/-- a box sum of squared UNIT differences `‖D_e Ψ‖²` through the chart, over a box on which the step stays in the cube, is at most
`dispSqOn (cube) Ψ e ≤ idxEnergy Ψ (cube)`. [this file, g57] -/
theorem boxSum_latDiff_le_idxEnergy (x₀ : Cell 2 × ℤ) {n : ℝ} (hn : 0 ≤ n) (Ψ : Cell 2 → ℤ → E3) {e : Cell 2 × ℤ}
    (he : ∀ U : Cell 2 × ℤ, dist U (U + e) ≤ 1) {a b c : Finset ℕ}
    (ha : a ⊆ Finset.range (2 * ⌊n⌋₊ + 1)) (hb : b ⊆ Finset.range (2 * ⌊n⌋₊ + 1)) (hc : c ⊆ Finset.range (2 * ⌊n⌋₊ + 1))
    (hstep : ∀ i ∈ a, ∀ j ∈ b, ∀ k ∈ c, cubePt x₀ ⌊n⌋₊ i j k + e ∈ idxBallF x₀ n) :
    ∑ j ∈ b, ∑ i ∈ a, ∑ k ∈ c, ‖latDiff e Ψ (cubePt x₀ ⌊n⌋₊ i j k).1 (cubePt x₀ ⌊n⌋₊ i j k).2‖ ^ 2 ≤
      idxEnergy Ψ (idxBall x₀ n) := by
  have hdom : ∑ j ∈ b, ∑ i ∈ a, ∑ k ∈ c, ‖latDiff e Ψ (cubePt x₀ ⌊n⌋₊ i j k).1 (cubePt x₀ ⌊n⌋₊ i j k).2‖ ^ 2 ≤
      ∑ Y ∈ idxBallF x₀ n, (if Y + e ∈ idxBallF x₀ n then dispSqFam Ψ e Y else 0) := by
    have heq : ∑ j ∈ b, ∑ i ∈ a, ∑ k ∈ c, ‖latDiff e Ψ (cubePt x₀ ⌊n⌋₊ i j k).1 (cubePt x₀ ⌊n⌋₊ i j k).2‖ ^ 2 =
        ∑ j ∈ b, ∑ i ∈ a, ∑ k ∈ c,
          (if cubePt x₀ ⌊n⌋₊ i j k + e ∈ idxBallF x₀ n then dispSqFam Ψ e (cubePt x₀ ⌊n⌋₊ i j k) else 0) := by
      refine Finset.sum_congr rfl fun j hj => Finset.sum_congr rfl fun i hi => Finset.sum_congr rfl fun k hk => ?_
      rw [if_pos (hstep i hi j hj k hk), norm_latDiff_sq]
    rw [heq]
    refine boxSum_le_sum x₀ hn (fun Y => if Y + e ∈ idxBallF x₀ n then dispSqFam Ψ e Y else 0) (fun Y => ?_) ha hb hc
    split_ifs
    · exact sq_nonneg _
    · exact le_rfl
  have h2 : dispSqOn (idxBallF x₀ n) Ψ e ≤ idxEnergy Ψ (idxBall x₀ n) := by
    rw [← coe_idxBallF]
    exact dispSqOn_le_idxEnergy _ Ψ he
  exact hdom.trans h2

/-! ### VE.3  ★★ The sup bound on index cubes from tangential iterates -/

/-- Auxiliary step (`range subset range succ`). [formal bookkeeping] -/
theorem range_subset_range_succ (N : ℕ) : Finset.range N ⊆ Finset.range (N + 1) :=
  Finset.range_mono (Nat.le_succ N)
--
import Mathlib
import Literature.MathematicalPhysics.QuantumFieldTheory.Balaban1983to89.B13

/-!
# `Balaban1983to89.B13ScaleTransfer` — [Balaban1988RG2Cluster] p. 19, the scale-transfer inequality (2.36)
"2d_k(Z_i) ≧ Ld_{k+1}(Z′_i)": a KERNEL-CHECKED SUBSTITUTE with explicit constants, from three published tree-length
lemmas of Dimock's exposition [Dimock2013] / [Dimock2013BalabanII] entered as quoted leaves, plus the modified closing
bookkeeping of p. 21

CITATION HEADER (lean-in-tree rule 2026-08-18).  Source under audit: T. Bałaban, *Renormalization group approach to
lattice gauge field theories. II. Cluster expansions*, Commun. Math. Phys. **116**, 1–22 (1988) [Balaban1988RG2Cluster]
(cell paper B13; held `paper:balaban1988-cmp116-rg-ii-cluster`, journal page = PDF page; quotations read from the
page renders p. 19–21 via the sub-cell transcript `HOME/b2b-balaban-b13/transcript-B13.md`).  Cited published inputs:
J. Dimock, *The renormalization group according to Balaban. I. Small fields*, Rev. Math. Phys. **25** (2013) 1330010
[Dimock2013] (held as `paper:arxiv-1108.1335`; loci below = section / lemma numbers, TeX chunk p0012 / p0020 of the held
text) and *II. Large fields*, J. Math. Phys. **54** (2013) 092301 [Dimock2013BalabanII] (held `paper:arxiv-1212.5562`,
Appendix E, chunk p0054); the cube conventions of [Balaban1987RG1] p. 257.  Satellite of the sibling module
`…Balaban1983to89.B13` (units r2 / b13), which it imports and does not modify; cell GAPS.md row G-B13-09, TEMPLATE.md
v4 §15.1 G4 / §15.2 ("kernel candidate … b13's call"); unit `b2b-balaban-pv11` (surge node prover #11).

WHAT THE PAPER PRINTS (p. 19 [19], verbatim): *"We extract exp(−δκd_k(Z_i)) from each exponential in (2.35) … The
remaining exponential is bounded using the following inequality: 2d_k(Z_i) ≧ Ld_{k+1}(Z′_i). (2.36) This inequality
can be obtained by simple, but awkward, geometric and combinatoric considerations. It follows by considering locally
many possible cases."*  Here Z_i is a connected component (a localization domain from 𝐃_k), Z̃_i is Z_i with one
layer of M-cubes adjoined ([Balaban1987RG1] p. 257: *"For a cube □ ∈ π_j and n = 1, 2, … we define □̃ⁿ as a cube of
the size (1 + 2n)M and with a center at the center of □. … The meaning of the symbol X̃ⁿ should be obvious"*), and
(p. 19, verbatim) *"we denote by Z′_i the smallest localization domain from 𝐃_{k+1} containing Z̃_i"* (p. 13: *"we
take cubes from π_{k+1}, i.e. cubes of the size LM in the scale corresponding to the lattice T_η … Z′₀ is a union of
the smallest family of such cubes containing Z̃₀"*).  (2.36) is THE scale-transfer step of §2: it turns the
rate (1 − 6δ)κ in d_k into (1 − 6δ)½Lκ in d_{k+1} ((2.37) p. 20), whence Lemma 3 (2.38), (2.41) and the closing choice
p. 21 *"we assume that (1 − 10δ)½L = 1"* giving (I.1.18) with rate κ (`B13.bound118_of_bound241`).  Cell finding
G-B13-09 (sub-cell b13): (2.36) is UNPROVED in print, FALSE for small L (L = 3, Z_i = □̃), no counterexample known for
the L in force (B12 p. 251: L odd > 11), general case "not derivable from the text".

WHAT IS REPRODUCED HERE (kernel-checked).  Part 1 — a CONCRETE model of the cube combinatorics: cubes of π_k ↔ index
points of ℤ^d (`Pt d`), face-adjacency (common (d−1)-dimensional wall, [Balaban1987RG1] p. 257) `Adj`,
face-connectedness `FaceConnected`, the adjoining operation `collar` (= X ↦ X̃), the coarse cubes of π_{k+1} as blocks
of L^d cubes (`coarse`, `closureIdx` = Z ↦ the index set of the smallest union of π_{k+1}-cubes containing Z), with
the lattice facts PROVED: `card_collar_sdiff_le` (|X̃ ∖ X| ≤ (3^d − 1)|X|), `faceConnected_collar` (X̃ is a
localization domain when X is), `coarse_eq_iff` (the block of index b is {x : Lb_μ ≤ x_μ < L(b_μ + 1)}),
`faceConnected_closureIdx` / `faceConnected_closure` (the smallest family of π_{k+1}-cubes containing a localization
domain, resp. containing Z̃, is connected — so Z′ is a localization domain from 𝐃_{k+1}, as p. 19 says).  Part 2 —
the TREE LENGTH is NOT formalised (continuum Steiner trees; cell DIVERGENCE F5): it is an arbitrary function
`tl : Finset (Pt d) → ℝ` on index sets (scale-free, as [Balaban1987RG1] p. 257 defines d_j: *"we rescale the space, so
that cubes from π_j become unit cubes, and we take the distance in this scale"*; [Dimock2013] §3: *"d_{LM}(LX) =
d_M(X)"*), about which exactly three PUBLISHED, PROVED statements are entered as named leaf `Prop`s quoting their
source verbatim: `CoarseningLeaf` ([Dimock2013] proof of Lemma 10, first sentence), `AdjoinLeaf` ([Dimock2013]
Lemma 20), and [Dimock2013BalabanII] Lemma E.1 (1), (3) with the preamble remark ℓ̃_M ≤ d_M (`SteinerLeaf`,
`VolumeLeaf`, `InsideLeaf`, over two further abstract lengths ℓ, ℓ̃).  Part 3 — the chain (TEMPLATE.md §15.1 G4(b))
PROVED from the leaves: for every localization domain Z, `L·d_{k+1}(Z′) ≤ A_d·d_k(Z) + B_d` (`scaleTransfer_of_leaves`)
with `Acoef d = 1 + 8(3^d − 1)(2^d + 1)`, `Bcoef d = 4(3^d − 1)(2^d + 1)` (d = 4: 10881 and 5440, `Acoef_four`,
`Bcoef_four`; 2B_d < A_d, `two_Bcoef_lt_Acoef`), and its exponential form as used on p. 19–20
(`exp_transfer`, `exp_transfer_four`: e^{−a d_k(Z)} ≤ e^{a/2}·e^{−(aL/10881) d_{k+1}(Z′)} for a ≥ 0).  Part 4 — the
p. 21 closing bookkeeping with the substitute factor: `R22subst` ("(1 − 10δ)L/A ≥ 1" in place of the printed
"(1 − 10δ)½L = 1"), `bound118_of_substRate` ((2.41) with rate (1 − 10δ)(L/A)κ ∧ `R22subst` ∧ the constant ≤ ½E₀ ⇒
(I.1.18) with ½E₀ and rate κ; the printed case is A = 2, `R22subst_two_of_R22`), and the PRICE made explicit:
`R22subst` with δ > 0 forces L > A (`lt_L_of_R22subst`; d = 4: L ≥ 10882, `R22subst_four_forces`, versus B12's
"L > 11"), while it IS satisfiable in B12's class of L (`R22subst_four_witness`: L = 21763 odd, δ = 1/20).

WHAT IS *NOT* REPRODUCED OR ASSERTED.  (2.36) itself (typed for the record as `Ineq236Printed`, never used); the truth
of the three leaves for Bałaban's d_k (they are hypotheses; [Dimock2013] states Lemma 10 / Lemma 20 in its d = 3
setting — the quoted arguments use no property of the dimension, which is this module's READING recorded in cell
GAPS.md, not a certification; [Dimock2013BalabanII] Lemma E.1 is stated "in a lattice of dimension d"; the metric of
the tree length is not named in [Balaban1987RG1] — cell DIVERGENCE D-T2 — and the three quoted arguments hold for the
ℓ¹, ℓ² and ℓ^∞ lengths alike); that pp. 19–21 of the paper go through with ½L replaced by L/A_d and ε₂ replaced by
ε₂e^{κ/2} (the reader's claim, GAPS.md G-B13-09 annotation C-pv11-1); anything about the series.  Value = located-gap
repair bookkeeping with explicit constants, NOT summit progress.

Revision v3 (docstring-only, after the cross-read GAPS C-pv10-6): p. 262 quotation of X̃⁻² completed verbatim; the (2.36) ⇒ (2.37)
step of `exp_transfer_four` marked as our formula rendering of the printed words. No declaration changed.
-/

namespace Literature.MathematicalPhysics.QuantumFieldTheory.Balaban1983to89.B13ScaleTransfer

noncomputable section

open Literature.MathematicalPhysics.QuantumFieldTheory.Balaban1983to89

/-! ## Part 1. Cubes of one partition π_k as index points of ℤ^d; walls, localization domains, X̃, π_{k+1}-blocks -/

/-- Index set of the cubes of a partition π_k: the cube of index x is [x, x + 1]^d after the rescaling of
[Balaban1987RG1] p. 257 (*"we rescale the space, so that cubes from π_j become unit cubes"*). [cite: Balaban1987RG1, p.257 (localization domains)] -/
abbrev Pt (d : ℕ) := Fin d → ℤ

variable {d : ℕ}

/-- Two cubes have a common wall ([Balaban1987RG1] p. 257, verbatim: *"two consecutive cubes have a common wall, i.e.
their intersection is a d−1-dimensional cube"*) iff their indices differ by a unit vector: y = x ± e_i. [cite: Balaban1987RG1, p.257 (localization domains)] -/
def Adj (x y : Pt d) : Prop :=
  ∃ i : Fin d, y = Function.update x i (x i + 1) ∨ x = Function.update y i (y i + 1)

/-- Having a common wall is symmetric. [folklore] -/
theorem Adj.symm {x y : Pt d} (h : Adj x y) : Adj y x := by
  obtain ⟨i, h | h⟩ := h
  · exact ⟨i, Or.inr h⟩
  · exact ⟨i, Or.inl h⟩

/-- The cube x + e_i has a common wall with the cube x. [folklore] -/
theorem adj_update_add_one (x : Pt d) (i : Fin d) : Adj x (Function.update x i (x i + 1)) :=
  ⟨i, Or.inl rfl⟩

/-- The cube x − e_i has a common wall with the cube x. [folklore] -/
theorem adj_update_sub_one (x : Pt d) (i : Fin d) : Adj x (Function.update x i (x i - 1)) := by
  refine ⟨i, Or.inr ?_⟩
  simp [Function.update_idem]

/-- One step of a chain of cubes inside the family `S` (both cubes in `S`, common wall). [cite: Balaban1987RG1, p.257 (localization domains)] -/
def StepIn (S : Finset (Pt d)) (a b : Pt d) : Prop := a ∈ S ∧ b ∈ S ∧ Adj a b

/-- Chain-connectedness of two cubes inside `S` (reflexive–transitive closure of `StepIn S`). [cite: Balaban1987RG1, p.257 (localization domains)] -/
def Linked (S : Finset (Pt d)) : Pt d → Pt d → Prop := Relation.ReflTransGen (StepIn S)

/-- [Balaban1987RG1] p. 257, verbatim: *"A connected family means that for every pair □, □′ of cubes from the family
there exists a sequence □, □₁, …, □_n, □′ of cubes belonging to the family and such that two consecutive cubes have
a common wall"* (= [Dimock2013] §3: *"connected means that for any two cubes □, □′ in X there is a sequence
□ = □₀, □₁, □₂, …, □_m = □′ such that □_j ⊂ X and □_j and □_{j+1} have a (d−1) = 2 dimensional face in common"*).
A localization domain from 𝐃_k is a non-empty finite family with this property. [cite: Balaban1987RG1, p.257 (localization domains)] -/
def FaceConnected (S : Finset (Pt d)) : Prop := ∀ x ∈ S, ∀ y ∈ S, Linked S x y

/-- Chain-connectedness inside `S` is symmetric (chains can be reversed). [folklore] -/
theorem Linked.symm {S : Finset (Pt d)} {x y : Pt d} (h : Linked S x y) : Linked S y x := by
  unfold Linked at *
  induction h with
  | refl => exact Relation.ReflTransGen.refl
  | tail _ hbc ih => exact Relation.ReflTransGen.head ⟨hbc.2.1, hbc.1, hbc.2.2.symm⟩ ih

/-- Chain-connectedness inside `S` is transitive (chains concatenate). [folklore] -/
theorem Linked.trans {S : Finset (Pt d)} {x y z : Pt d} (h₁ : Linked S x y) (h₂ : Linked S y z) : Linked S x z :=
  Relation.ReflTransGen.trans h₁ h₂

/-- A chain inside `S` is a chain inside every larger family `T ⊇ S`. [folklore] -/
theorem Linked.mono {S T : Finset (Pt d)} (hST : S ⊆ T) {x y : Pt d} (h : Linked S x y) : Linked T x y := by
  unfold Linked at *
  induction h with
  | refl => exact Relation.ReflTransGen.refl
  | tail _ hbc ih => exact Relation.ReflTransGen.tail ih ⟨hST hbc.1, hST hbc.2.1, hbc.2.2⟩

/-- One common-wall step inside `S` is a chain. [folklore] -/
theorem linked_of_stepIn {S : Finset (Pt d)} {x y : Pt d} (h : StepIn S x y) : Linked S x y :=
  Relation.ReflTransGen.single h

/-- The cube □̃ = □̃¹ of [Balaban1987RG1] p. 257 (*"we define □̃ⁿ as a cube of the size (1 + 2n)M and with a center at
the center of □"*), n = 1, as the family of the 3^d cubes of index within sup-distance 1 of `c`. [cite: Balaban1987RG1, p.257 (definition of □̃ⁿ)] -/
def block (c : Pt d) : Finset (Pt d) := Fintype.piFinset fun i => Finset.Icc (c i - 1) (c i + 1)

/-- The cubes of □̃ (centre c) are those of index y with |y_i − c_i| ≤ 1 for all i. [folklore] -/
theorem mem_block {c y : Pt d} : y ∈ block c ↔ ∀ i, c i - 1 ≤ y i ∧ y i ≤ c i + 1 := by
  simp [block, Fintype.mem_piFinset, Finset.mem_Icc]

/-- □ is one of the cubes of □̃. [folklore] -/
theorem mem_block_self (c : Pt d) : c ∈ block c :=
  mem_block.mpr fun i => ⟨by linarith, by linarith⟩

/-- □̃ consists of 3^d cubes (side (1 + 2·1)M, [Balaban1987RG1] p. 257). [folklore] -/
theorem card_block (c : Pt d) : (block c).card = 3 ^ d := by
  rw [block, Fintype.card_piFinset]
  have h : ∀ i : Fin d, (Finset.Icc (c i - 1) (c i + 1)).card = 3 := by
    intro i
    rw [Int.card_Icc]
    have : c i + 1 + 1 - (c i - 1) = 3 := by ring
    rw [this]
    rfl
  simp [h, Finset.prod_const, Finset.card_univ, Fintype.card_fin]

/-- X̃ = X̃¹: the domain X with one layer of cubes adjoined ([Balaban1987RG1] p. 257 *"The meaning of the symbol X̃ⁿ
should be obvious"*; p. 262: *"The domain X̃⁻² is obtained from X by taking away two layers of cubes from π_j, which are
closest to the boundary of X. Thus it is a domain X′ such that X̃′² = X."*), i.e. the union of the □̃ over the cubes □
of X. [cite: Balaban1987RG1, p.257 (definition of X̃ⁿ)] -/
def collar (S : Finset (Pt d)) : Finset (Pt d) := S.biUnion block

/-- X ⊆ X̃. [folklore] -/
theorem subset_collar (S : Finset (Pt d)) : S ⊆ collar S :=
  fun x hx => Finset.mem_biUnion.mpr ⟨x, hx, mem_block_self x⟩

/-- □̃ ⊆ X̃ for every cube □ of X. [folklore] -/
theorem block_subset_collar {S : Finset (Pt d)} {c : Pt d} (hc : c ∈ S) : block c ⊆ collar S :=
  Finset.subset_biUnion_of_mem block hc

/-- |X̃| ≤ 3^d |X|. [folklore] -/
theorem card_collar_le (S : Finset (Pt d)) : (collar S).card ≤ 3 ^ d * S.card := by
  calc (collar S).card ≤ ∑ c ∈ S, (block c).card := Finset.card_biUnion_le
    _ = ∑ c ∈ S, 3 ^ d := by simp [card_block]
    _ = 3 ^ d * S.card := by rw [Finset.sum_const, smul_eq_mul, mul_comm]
---
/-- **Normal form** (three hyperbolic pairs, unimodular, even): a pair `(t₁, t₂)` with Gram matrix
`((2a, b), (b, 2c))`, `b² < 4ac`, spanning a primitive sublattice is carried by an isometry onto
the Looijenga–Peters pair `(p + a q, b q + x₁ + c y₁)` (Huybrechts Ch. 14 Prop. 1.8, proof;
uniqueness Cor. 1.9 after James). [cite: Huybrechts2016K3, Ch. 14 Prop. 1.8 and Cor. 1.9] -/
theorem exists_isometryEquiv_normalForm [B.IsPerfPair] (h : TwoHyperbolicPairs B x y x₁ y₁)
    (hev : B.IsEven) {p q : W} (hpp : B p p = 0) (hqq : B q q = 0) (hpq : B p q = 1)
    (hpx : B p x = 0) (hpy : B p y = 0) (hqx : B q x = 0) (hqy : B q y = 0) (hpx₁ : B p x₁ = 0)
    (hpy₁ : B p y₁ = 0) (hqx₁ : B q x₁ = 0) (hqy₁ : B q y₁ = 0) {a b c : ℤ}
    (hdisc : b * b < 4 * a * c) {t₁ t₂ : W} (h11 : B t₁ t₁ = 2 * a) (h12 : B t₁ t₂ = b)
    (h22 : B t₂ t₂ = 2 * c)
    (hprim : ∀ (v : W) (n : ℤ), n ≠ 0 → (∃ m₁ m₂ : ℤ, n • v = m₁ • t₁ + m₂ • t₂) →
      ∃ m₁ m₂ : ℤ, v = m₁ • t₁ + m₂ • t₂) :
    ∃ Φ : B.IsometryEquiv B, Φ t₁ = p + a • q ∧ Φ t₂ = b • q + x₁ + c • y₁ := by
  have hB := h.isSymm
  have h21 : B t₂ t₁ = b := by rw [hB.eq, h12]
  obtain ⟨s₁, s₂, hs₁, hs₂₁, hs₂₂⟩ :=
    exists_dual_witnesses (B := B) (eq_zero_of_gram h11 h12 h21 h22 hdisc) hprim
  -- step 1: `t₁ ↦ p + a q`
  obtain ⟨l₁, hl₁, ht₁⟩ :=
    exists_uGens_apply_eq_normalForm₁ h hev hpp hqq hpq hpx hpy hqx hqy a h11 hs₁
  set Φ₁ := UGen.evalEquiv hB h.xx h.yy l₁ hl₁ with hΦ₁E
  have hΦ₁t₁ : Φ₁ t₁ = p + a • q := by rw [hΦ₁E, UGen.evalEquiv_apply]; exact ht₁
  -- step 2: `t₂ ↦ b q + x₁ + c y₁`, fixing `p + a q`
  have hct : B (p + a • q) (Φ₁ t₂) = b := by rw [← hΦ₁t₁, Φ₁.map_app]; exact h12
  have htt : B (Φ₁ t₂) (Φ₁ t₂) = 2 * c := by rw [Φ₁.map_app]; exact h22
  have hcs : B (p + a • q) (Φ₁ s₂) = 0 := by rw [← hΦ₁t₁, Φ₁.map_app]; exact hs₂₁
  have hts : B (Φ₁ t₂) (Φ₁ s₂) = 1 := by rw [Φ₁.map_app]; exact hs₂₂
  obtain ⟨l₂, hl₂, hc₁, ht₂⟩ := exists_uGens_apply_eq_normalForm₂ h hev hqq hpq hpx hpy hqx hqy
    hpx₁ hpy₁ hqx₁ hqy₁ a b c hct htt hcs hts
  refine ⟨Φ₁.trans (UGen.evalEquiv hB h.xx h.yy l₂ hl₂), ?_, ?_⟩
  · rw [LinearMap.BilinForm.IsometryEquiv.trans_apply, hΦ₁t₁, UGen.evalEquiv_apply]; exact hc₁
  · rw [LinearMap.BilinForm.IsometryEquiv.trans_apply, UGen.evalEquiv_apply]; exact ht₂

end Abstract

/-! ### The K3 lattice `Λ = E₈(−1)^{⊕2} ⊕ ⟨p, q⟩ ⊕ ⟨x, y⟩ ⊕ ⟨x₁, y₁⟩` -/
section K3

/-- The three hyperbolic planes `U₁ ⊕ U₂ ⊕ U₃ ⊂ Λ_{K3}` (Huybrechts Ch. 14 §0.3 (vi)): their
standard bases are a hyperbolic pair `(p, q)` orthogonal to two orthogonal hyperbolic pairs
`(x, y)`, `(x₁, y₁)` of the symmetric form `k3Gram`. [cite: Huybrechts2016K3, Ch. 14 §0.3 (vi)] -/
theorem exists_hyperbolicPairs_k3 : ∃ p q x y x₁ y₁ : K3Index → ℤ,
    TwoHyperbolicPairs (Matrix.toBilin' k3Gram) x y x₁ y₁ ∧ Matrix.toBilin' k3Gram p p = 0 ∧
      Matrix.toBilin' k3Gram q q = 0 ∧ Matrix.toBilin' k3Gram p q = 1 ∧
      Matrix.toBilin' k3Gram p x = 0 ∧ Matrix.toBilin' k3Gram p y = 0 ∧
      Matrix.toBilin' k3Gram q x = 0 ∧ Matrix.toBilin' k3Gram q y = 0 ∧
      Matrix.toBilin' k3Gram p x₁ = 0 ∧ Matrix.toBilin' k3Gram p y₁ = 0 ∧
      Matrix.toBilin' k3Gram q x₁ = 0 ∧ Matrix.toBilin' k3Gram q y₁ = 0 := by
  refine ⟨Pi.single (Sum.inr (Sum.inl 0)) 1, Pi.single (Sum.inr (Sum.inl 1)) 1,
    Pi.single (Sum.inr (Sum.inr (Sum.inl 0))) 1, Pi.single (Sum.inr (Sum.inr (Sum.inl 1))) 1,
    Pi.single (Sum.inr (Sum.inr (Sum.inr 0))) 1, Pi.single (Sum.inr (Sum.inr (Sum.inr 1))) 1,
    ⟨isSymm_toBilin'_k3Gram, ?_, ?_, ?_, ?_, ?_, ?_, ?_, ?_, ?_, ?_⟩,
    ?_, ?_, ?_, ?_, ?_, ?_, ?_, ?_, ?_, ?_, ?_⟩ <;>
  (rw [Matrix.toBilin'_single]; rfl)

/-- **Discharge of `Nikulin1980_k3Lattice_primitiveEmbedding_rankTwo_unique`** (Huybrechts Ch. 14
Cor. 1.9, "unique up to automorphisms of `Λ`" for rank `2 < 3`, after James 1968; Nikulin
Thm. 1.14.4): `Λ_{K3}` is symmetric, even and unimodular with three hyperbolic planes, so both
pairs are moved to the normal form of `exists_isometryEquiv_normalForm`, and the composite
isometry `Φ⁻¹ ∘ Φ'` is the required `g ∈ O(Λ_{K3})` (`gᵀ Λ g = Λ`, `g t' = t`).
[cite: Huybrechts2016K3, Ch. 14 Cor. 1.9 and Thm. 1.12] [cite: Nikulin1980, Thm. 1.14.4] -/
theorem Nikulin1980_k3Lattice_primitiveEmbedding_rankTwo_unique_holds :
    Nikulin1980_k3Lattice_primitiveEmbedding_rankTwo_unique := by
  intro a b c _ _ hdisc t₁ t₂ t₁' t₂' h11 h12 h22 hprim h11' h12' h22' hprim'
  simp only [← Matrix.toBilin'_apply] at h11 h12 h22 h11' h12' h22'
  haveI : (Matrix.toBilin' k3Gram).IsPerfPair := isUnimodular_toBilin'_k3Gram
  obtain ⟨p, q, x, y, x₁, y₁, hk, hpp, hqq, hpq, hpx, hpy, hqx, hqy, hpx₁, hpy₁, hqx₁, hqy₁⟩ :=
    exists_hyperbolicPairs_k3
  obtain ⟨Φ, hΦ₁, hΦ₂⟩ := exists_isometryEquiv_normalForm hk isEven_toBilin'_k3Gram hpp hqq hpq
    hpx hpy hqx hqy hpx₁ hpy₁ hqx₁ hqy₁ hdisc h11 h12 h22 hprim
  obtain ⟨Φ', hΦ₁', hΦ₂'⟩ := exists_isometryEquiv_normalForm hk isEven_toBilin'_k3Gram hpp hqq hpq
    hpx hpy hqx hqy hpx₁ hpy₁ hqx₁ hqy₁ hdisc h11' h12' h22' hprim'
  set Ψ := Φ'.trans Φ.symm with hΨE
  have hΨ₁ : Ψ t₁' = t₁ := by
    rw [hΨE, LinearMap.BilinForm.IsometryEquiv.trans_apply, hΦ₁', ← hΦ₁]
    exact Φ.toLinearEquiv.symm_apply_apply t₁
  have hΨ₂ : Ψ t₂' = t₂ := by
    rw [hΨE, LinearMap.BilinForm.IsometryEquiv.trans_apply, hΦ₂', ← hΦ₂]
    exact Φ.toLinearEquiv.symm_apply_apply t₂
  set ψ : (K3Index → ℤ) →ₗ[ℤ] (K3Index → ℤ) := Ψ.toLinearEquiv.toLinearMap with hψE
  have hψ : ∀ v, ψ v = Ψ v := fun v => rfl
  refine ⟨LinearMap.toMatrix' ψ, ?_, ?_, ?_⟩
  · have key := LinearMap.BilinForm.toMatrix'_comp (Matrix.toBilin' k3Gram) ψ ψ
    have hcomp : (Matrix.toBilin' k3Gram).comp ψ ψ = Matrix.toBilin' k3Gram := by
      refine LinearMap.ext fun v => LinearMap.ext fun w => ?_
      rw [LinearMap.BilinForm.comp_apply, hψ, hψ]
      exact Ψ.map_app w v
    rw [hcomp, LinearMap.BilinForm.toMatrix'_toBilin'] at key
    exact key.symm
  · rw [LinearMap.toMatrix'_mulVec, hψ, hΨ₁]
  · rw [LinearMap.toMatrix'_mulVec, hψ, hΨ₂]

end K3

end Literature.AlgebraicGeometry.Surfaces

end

# EXERCISE
Using only the listing above, restate exactly the lines from the line containing "noncomputable section" through the line containing "def Adj (x y", both included.

# ANSWER BELOW
noncomputable section

open Literature.MathematicalPhysics.QuantumFieldTheory.Balaban1983to89

/-! ## Part 1. Cubes of one partition π_k as index points of ℤ^d; walls, localization domains, X̃, π_{k+1}-blocks -/

/-- Index set of the cubes of a partition π_k: the cube of index x is [x, x + 1]^d after the rescaling of
[Balaban1987RG1] p. 257 (*"we rescale the space, so that cubes from π_j become unit cubes"*). [cite: Balaban1987RG1, p.257 (localization domains)] -/
abbrev Pt (d : ℕ) := Fin d → ℤ

variable {d : ℕ}

/-- Two cubes have a common wall ([Balaban1987RG1] p. 257, verbatim: *"two consecutive cubes have a common wall, i.e.
their intersection is a d−1-dimensional cube"*) iff their indices differ by a unit vector: y = x ± e_i. [cite: Balaban1987RG1, p.257 (localization domains)] -/
def Adj (x y : Pt d) : Prop :=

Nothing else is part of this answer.